My throat is dry. I’ve had nothing to drink in three days. Moving my tongue around, I can feel the interior of my mouth is beyond leathery. I can’t speak. Well, I can, but I’m salvaging what remains in my salivary glands. Who knows when the next sip of water will be. There is no running water in the cabin. Only rusty buildup pours from the sink in the kitchen. It hasn’t rained in the eighty-seven days I’ve been here. There are no puddles, no retention pond, no anything.

My mouth is a desert wasteland. Sand and grime from the floor stick to my lips like a Post-It Note on a co-worker’s computer. When my teeth move, the grit from the sand cause loud scratching noises, almost identical to the cracks and crunches heard when stepping on a shard of glass in high heels. Not that I’ve done it before, but I can imagine. Maybe there is glass in the sand. Who knows, anymore? Who even cares?

If the glass in my lip cuts me, I can use the open wound to let my salivary glands take a rest as the few droplets of my blood trickle down my throat. I can let the saliva rest. After all, it is the only thing keeping me alive.

Twelve days without water. I should be dead by now. Aside from the shaky breathing and erratic pulses, my body is too weak to do anything else. I stare at the ceiling fan above me. It matches the country theme of the cabin, with its faux finished oak blades and bronze painted base. It is not moving.

The electricity has long since been non-functional. Long before my last drink, and even longer since my last meal. There is no food and no food substitute. Only the grass outside is edible, but that is questionable. The woods nearby may harvest edible plants, but I risk the chance of poisoning myself. However, at this point in my life, it may prove to be a reward.

The floor gets colder as the sun above begins to set over the miles and miles of trees that hide this cabin from any form of society. A helicopter flying low could not find this place. This facility could have been built underground with the entrances covered with sticks and trees, and the ability to find this location would be easier.

There is no chance of survival. I know this. I know not to expect a paramedic, police, a fire chief, or even a Wildlife Enforcement agent. I’ve given up on the possibility of a televised rescue weeks ago. Only my memories and a story or two that I have published in my time will be remembered. Then again, I’ve been missing for nearly three months.

The average search team spends a total of two to three days on a hot pursuit when on a rescue mission to find someone who has been lost in the woods. After that third day, they don’t expect to find a living, breathing person.

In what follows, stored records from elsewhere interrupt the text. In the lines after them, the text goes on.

import Summits.RiemannHypothesis.RiemannHypothesis.Theorems.OddSectorOddBartaFloorDefs
import Literature.NumberTheory.LFunctions.WeilThetaPhiMellin
import Literature.NumberTheory.LFunctions.WeilWindowSuzukiProofs
import HarnessLib

/-!
# The window image of the odd theta vector is square-integrable on the window
(crux OddBartaFloor, line Sketch, stub imageMemLp)

For `a > 0` the window image `T_a = 2ϖ_a sinh(t/2) + P_a + A_a` (`oddThetaImage a` of
`OddSectorOddBartaFloorDefs.lean`) satisfies `𝟙_{(−a,a)} T_a ∈ L²(ℝ)`.

* The polar part is continuous, hence bounded on the window.
* The prime layer `P_a(t) = Σ_n Λ(n) n^{-1/2} (R_a(t − log n) + R_a(t + log n))` is bounded on
  `|t| ≤ b` for every `b`, and measurable: `|R_a| ≤ |Φ′| ≤ 5088 e^{|x|/2 − (π/2)e^{2|x|}}`
  (`abs_weilThetaPhiDeriv_le`) and `log n − b ≤ |t ± log n| ≤ log n + b` give the summable majorant
  `10176 e^{b} n² e^{−(π/2)e^{−2b} n}`; measurability follows from the pointwise convergence of the
  measurable partial sums.
* The archimedean layer `A_a(t) = ∫ R_a(s) w(|t − s|) ds` is measurable (measurability of a
  parametric Bochner integral with jointly measurable integrand) and, on the window,
  `|A_a(t)| ≤ K₁ (a − t)^{−1/4} + K₂ (a + t)^{−1/4}`: by `w(r) ≤ e^{r/2}/(2r)`
  (`weilArchDensity_le_exp_half_div`) and the weighted AM–GM inequality
  `(s − a)^{3/4} (a − t)^{1/4} ≤ s − t`, the integrand is dominated by
  `2544 e^{a/2} · e^{−(s−a)} (s − a)^{−3/4} · (a − t)^{−1/4}`, a translate of Euler's `Γ(1/4)`
  integrand (`Real.GammaIntegral_convergent`); finally `(a ∓ t)^{−1/4} ∈ L²(−a, a)`.

Sources: 2001 programme, route `odd-sector-eigenfunction-sign`, results §3 (internal, unpublished);
E. Bombieri, *Remarks on Weil's quadratic functional in the theory of prime numbers* I, Rend. Lincei
(9) 11 (2000), Thm. 2 (the archimedean density `w`). Everything proved here is folklore real analysis.
-/

set_option linter.dupNamespace false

On the fifth day, the local police send one of their finest to the domicile of the nearest living relative to let them know the chances of survival are slim to none. The search teams are now looking for a body. A cold, pale, rotted corpse with torn flesh from the ants and other insects of the woods. Of course, this isn’t the dialogue that would be used, but it is the dialogue in the back of the young cadet’s mind. If I’m found, the police may suggest a closed casket funeral. The make up artists can only do so much.

Your closest loved one tears up. She’s shaking. Denial is the first instinct in a case like this. Anger is the second. The two work hand in hand. She argues. She claims that I’m still out there, still struggling, still trying to make my way home. I am a fighter, and I won’t give up. I won’t let this predicament be the end of one Arthur Russell. This will be a great story to have published for the Weeklies, and later to be transformed into a Lifetime Movie of the Week.

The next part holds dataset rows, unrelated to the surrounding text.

import Literature.Probability.FitznerVanDerHofstad2017.F3BoundsCellReduction
import HarnessLib

/-!
# Kernel-decidable evaluation of the `f₃` cell numerals `boundHD75 (Tables.cell …) n l v a` at rational data

PACKET. b2b-lace packet, LEAN TYPING SEAT 1 gen 29 (unit `b2b-lace-lean1-g29`).  HOME/LEMMAS node F3-CELLNUM-Q (`lean1-g29:claim2`).

WHAT. The cell theorems of `F3BoundsCellReduction` / `F3BoundsCellReductionAlt` / `F3BoundsCellSplit(Alt)` (and their `d := 10`
wirings `SrwCellSupsD10`, `SrwCellImSupsD10`) end in ONE closing numeral per (cell, cone):
`boundHD75 (Tables.cell IMc Tc Uc Kc) n l 0 a ≤ b`, where `boundHD75 = H1 + H2 + H3 + H4D75 + H5` is the typed bound map of
[NoBLE] §3.3.5 (3.71)–(3.87) (`F3Bounds.boundH1 … boundH5`, `F3BoundsD75.boundH4D75`) — a rational function of the ten `β`-arguments
`a : F3Bounds.Args` and of the cell table entries, with one `max |α̲_F − 1| |ᾱ_F − 1|`.  When the tables are casts of ℚ tables (as the
`d := 10` sup tables `CellSupD10.tX = ((TUSupD10.tS2 · ·  : ℚ) : ℝ)` etc. are) and the arguments are rational, that numeral is the cast of a
rational number.  This module provides the ℚ MIRROR: `ArgsQ` (ten rationals) with `ArgsQ.toArgs`, the rational bound map
`boundH1Q … boundH5Q`, `m3Q`, `boundHD75Q` copied symbol for symbol from `F3Bounds`, the cast identities `cast_boundH…Q`
(`((boundHD75Q IMq Tq Uq Kq n l a : ℚ) : ℝ) = boundHD75 (Tables.cell ↑IMq ↑Tq ↑Uq ↑Kq) n l v a.toArgs`), the closing rule
`boundHD75_cell_le_of_ratLe` (a decided `boundHD75Q … ≤ b` gives the real closing numeral), and a decidable well-formedness check
`ArgsQ.wfCheck` with `ArgsQ.toArgs_WF`.  So a consumer at rational data closes `hnum` and `a.WF` by `decide +kernel`.

WHAT THIS FILE IS NOT. Dimension-free arithmetic plumbing over the landed bound map; no table, tuple, argument or closing inequality of
any analysis is fixed here; nothing is instantiated.  What-if / input-certification lane: the record (CERT REV 14) and its frame are untouched.

References: [NoBLE] = Fitzner–van der Hofstad, PTRF 169 (2017) 1041–1119 (bib key `FitznerVanDerHofstad2016NoBLE`), §3.3.5 (3.71)–(3.87)
pp. 1076–1079 (the bound map `BoundH[1..5]` and the cell suprema of (3.87)); [FvdH17] = Fitzner–van der Hofstad, EJP 22 (2017) no. 43, §2.5
and the notebook `General.nb` In[2] (`BoundH`).
-/

noncomputable section

namespace Literature.Probability.FitznerVanDerHofstad2017

namespace F3Bounds

namespace CellNumQ

/-! ## §1. Rational arguments -/

/-- The ten `β`-arguments of the bound map `BoundH[1..5]` of [NoBLE] (3.71)–(3.87) as RATIONALS (mirror of `F3Bounds.Args`):
`Γ₂′, c̄_Φ, α̲_F, ᾱ_F, β_{α,Φ}, β_{R,F}, β_{R,Φ}, β_{|ΔR,F|}, β_{ΔR,Φ}, K̲`.
[cite: FitznerVanDerHofstad2016NoBLE, §3.3.4 "Bounds on key quantities" pp. 1071–1074; §3.3.5 (3.71)–(3.87) pp. 1076–1079] -/
structure ArgsQ where
  /-- `Γ₂′` -/
  Gamma2dash : ℚ
  /-- `c̄_Φ` -/
  cp : ℚ
  /-- `α̲_F` -/
  afmin : ℚ
  /-- `ᾱ_F` -/
  afmax : ℚ
  /-- `β_{α,Φ}` -/
  ap : ℚ
  /-- `β_{R,F}` -/
  bRf : ℚ
  /-- `β_{R,Φ}` -/
  bRp : ℚ
  /-- `β_{|ΔR,F|}` -/
  bRfDelta : ℚ
  /-- `β_{ΔR,Φ}` -/
  bRpDelta : ℚ
  /-- `K̲` -/
  Kunderline : ℚ

/-- The cast `ArgsQ → Args` (fieldwise `ℚ → ℝ`). [cite: FitznerVanDerHofstad2016NoBLE, §3.3.5 (3.71)–(3.87) pp. 1076–1079] -/
def ArgsQ.toArgs (q : ArgsQ) : Args :=
  ⟨q.Gamma2dash, q.cp, q.afmin, q.afmax, q.ap, q.bRf, q.bRp, q.bRfDelta, q.bRpDelta, q.Kunderline⟩

/-- Decidable well-formedness check (mirror of `F3Bounds.Args.WF`: `α̲_F > 0`, the other listed arguments `≥ 0`).
[cite: FitznerVanDerHofstad2016NoBLE, §3.3.5 (3.71)–(3.87) pp. 1076–1079] -/
def ArgsQ.wfCheck (q : ArgsQ) : Bool :=
  decide (0 ≤ q.Gamma2dash) && decide (0 ≤ q.cp) && decide (0 < q.afmin) && decide (0 ≤ q.afmax) && decide (0 ≤ q.ap) &&
    decide (0 ≤ q.bRp) && decide (0 ≤ q.bRfDelta) && decide (0 ≤ q.bRpDelta) && decide (0 ≤ q.Kunderline)

/-- A passed check gives `Args.WF` of the cast arguments. [cite: FitznerVanDerHofstad2016NoBLE, §3.3.5 (3.71)–(3.87) pp. 1076–1079] -/
theorem ArgsQ.toArgs_WF {q : ArgsQ} (h : q.wfCheck = true) : q.toArgs.WF := by
  simp only [ArgsQ.wfCheck, Bool.and_eq_true, decide_eq_true_eq] at h
  obtain ⟨⟨⟨⟨⟨⟨⟨⟨h1, h2⟩, h3⟩, h4⟩, h5⟩, h6⟩, h7⟩, h8⟩, h9⟩ := h
  refine ⟨?_, ?_, ?_, ?_, ?_, ?_, ?_, ?_, ?_⟩ <;> dsimp only [ArgsQ.toArgs] <;> assumption_mod_cast

/-- Field-by-field identification of real arguments with the cast of rational ones: a consumer whose `a : Args` is a dictionary of
literals (e.g. an unfolded `NobleBetaF3.toArgs d B E Γ₂`) proves the ten scalar identities (`norm_num`) and rewrites `a = q.toArgs`.
[cite: FitznerVanDerHofstad2016NoBLE, §3.3.5 (3.71)–(3.87) pp. 1076–1079] -/
theorem ArgsQ.eq_toArgs {a : Args} {q : ArgsQ} (h₁ : a.Gamma2dash = q.Gamma2dash) (h₂ : a.cp = q.cp) (h₃ : a.afmin = q.afmin)
    (h₄ : a.afmax = q.afmax) (h₅ : a.ap = q.ap) (h₆ : a.bRf = q.bRf) (h₇ : a.bRp = q.bRp) (h₈ : a.bRfDelta = q.bRfDelta)
    (h₉ : a.bRpDelta = q.bRpDelta) (h₁₀ : a.Kunderline = q.Kunderline) : a = q.toArgs := by
  cases a; dsimp only at h₁ h₂ h₃ h₄ h₅ h₆ h₇ h₈ h₉ h₁₀; subst h₁ h₂ h₃ h₄ h₅ h₆ h₇ h₈ h₉ h₁₀; rfl

/-! ## §2. The rational bound map on cell tables -/

section Map

variable (IMq : ℤ → ℕ → ℚ) (Tq Uq Kq : ℕ → ℕ → ℚ)

/-- The CELL tables of rational cell constants, cast to `ℝ` (`Tables.cell ↑IMq ↑Tq ↑Uq ↑Kq`).
[cite: FitznerVanDerHofstad2016NoBLE, §3.3.5 (3.87) p. 1079 (cell suprema `sup_{x ∈ S}`)] -/
def cellQ {ν : Type*} : Tables ν :=
  Tables.cell (fun m l => ((IMq m l : ℚ) : ℝ)) (fun m l => ((Tq m l : ℚ) : ℝ)) (fun m l => ((Uq m l : ℚ) : ℝ))
    (fun m l => ((Kq m l : ℚ) : ℝ))

/-- ℚ mirror of `F3Bounds.boundH1` ((3.71): cases `n = 0, 1, 2`; sentinel `−1` for `n ≥ 3`) on cell tables.
[cite: FitznerVanDerHofstad2016NoBLE, §3.3.5 (3.61)–(3.71) pp. 1074–1077; FitznerVanDerHofstad2017, notebook General.nb In[2]] -/
def boundH1Q (n l : ℕ) (a : ArgsQ) : ℚ :=
  match n with
  | 0 => a.cp * IMq 0 l + a.ap * IMq 0 (l+1) + a.ap / a.afmin * IMq (-1) l
  | 1 => a.cp ^ 2 / a.afmin * IMq 1 l + a.cp * a.ap / a.afmin * IMq 0 l
        + 2 * (a.ap * a.cp / a.afmin) * IMq 1 (l+1) + a.ap ^ 2 / a.afmin * IMq 0 (l+1)
        + a.ap ^ 2 / a.afmin * IMq 1 (l+2)
        + (a.bRp + a.bRfDelta * a.Gamma2dash) / a.afmin ^ 2
            * (a.cp * Tq 3 l + a.ap * Tq 3 (l+1) + a.ap * Tq 2 l)
  | 2 => a.cp ^ 3 / a.afmin ^ 2 * IMq 2 l + a.cp ^ 2 * a.ap / a.afmin ^ 2 * IMq 1 l
        + 3 * (a.ap * a.cp ^ 2 / a.afmin ^ 2) * IMq 2 (l+1)
        + 2 * a.cp ^ 2 * a.ap / a.afmin ^ 2 * IMq 1 (l+1)
        + 3 * (a.ap ^ 2 * a.cp / a.afmin ^ 2) * IMq 2 (l+2)
        + a.ap ^ 3 / a.afmin ^ 2 * IMq 1 (l+2) + a.ap ^ 3 / a.afmin ^ 2 * IMq 2 (l+3)
        + (a.bRp + a.bRfDelta * a.Gamma2dash) / a.afmin ^ 2 * (a.cp / a.afmin + a.Gamma2dash)
            * (a.cp * Tq 4 l + a.ap * Tq 4 (l+1) + a.ap * Tq 3 l)
        + a.ap * ((a.bRp + a.bRfDelta * a.Gamma2dash) / a.afmin ^ 3)
            * (a.cp * Tq 4 (l+1) + a.ap * Tq 4 (l+2) + a.ap * Tq 3 (l+1))
  | _ + 3 => -1

/-- ℚ mirror of `F3Bounds.boundH2` ((3.74)) on cell tables.
[cite: FitznerVanDerHofstad2016NoBLE, §3.3.5 (3.74) p. 1077; FitznerVanDerHofstad2017, notebook General.nb In[2]] -/
def boundH2Q (n l : ℕ) (a : ArgsQ) : ℚ :=
  a.bRfDelta * a.Gamma2dash ^ n * a.Kunderline
      * ((a.cp * Tq (n+2) l + a.ap * Tq (n+2) (l+1)) * (1 / a.afmin + a.Kunderline)
          + a.ap / a.afmin * Tq (n+1) l)
    + a.afmax * a.bRpDelta * a.Kunderline ^ 2 * Tq (n+2) l

/-- ℚ mirror of `F3Bounds.m3` = `max |α̲_F − 1| |ᾱ_F − 1|`. [cite: FitznerVanDerHofstad2016NoBLE, §3.3.5 (3.77) p. 1077] -/
def m3Q (a : ArgsQ) : ℚ := max |a.afmin - 1| |a.afmax - 1|

/-- ℚ mirror of `F3Bounds.boundH3` ((3.77)) on cell tables.
[cite: FitznerVanDerHofstad2016NoBLE, §3.3.5 (3.77) p. 1077; FitznerVanDerHofstad2017, notebook General.nb In[2]] -/
def boundH3Q (n l : ℕ) (a : ArgsQ) : ℚ :=
  2 * a.Kunderline ^ 2 * a.Gamma2dash ^ n * a.ap * (a.bRfDelta / a.afmin + m3Q a) * Uq (n+2) l
    + 2 * a.Kunderline ^ 2 * a.Gamma2dash ^ (n+1) * (a.afmax * m3Q a + a.bRfDelta) * Uq (n+3) l

/-- ℚ mirror of `F3Bounds.boundH4D75` (Step 4 in the App.-C-consistent form, divergence D75) on cell tables.
[cite: FitznerVanDerHofstad2016NoBLE, §3.3.5 Step 4 (3.78) p. 1077, App.-C-consistent form; FitznerVanDerHofstad2017, notebook General.nb In[2] with the D75 patch] -/
def boundH4Q (n l : ℕ) (a : ArgsQ) : ℚ :=
  a.Kunderline * a.Gamma2dash ^ n * (a.bRpDelta * Kq (n+1) l + a.bRfDelta * a.Gamma2dash * Kq (n+2) l)

/-- ℚ mirror of `F3Bounds.boundH5` ((3.86)) on cell tables.
[cite: FitznerVanDerHofstad2016NoBLE, §3.3.5 (3.86) p. 1079; FitznerVanDerHofstad2017, notebook General.nb In[2]] -/
def boundH5Q (n l : ℕ) (a : ArgsQ) : ℚ :=
  2 * a.Kunderline ^ 2 * a.Gamma2dash ^ (n+1) * (2 * a.afmax * a.bRfDelta + a.bRfDelta ^ 2) * Uq (n+3) l
    + 2 * a.Kunderline ^ 2 * a.Gamma2dash ^ n
        * (a.afmax * a.bRpDelta + (a.ap + a.bRpDelta) * a.bRfDelta) * Uq (n+2) l

/-- ℚ mirror of `F3Bounds.boundHD75 = H1 + H2 + H3 + H4D75 + H5` (the numerator of (3.87)) on cell tables.
[cite: FitznerVanDerHofstad2016NoBLE, §3.3.5 (3.87) p. 1079; FitznerVanDerHofstad2017, notebook General.nb In[2]] -/
def boundHD75Q (n l : ℕ) (a : ArgsQ) : ℚ :=
  boundH1Q IMq Tq n l a + boundH2Q Tq n l a + boundH3Q Uq n l a + boundH4Q Kq n l a + boundH5Q Uq n l a

/-! ## §3. Cast identities and the closing rule -/

variable {ν : Type*} (v : ν)

/-- `boundH1Q` casts to `boundH1` of the cell tables at the cast arguments. [cite: FitznerVanDerHofstad2016NoBLE, §3.3.5 (3.71) p. 1077] -/
theorem cast_boundH1Q (n l : ℕ) (a : ArgsQ) :
    ((boundH1Q IMq Tq n l a : ℚ) : ℝ) = boundH1 (cellQ IMq Tq Uq Kq : Tables ν) n l v a.toArgs := by
  rcases n with _ | _ | _ | n <;>
    simp only [boundH1Q, boundH1, cellQ, Tables.cell_IM, Tables.cell_T, ArgsQ.toArgs] <;> push_cast <;> ring_nf

/-- `boundH2Q` casts to `boundH2`. [cite: FitznerVanDerHofstad2016NoBLE, §3.3.5 (3.74) p. 1077] -/
theorem cast_boundH2Q (n l : ℕ) (a : ArgsQ) :
    ((boundH2Q Tq n l a : ℚ) : ℝ) = boundH2 (cellQ IMq Tq Uq Kq : Tables ν) n l v a.toArgs := by
  simp only [boundH2Q, boundH2, cellQ, Tables.cell_T, ArgsQ.toArgs]; push_cast; ring_nf

/-- `m3Q` casts to `m3`. [cite: FitznerVanDerHofstad2016NoBLE, §3.3.5 (3.77) p. 1077] -/
theorem cast_m3Q (a : ArgsQ) : ((m3Q a : ℚ) : ℝ) = m3 a.toArgs := by
  simp only [m3Q, m3, ArgsQ.toArgs]; push_cast; ring_nf

/-- `boundH3Q` casts to `boundH3`. [cite: FitznerVanDerHofstad2016NoBLE, §3.3.5 (3.77) p. 1077] -/
theorem cast_boundH3Q (n l : ℕ) (a : ArgsQ) :
    ((boundH3Q Uq n l a : ℚ) : ℝ) = boundH3 (cellQ IMq Tq Uq Kq : Tables ν) n l v a.toArgs := by
  rw [boundH3Q, boundH3, ← cast_m3Q]
  simp only [cellQ, Tables.cell_U, ArgsQ.toArgs]; push_cast; ring_nf

/-- `boundH4Q` casts to `boundH4D75`. [cite: FitznerVanDerHofstad2016NoBLE, §3.3.5 Step 4 (3.78) p. 1077, App.-C-consistent form] -/
theorem cast_boundH4Q (n l : ℕ) (a : ArgsQ) :
    ((boundH4Q Kq n l a : ℚ) : ℝ) = boundH4D75 (cellQ IMq Tq Uq Kq : Tables ν) n l v a.toArgs := by
  simp only [boundH4Q, boundH4D75, cellQ, Tables.cell_K, ArgsQ.toArgs]; push_cast; ring_nf

/-- `boundH5Q` casts to `boundH5`. [cite: FitznerVanDerHofstad2016NoBLE, §3.3.5 (3.86) p. 1079] -/
theorem cast_boundH5Q (n l : ℕ) (a : ArgsQ) :
    ((boundH5Q Uq n l a : ℚ) : ℝ) = boundH5 (cellQ IMq Tq Uq Kq : Tables ν) n l v a.toArgs := by
  simp only [boundH5Q, boundH5, cellQ, Tables.cell_U, ArgsQ.toArgs]; push_cast; ring_nf

/-- **`boundHD75Q` casts to the cell numeral `boundHD75 (Tables.cell ↑IMq ↑Tq ↑Uq ↑Kq) n l v a.toArgs`** (any node `v`: the cell
tables are node-independent). [cite: FitznerVanDerHofstad2016NoBLE, §3.3.5 (3.87) p. 1079] -/
theorem cast_boundHD75Q (n l : ℕ) (a : ArgsQ) :
    ((boundHD75Q IMq Tq Uq Kq n l a : ℚ) : ℝ) = boundHD75 (cellQ IMq Tq Uq Kq : Tables ν) n l v a.toArgs := by
  simp only [boundHD75Q, boundHD75, Rat.cast_add, cast_boundH1Q IMq Tq Uq Kq v, cast_boundH2Q IMq Tq Uq Kq v,
    cast_boundH3Q IMq Tq Uq Kq v, cast_boundH4Q IMq Tq Uq Kq v, cast_boundH5Q IMq Tq Uq Kq v]

/-- **The closing rule**: a (kernel-)decided `boundHD75Q IMq Tq Uq Kq n l a ≤ b` gives the real closing numeral
`boundHD75 (Tables.cell ↑IMq ↑Tq ↑Uq ↑Kq) n l v a.toArgs ≤ b` of the cell theorems (`hnum`).
[cite: FitznerVanDerHofstad2016NoBLE, §3.3.5 (3.87) p. 1079] -/
theorem boundHD75_cell_le_of_ratLe {n l : ℕ} {a : ArgsQ} {b : ℚ} (h : boundHD75Q IMq Tq Uq Kq n l a ≤ b) :
    boundHD75 (Tables.cell (fun m l => ((IMq m l : ℚ) : ℝ)) (fun m l => ((Tq m l : ℚ) : ℝ)) (fun m l => ((Uq m l : ℚ) : ℝ))
      (fun m l => ((Kq m l : ℚ) : ℝ)) : Tables ν) n l v a.toArgs ≤ ((b : ℚ) : ℝ) := by
  rw [← cellQ, ← cast_boundHD75Q]; exact_mod_cast h

/-- Strict version of the closing rule. [cite: FitznerVanDerHofstad2016NoBLE, §3.3.5 (3.87) p. 1079] -/
theorem boundHD75_cell_lt_of_ratLt {n l : ℕ} {a : ArgsQ} {b : ℚ} (h : boundHD75Q IMq Tq Uq Kq n l a < b) :
    boundHD75 (Tables.cell (fun m l => ((IMq m l : ℚ) : ℝ)) (fun m l => ((Tq m l : ℚ) : ℝ)) (fun m l => ((Uq m l : ℚ) : ℝ))
      (fun m l => ((Kq m l : ℚ) : ℝ)) : Tables ν) n l v a.toArgs < ((b : ℚ) : ℝ) := by
  rw [← cellQ, ← cast_boundHD75Q]; exact_mod_cast h

end Map

end CellNumQ

end F3Bounds

end Literature.Probability.FitznerVanDerHofstad2017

I don’t expect any Academy Award winners to play my role. It doesn’t matter. I will never see it. Maybe no one will. It’s this moment as I lie on the cold floor of a cabin I never intended upon visiting that I ponder the after life.

Most of us would rather spend time learning the little factoids that no one cares about than to take a moment and read the last chapter to understand their bitter end to a bittersweet existence. I’m referring to the book of ‘Revelations.’ Not that I am a spiritual person, but the Bible is the only guideline we have in respect of what is to come when the end nears.

Unless of course, you fall under the religion of Scientology, and you’re waiting to be enslaved by the superior alien race by the year 3000. If you make it to live that long, Happy Birthday.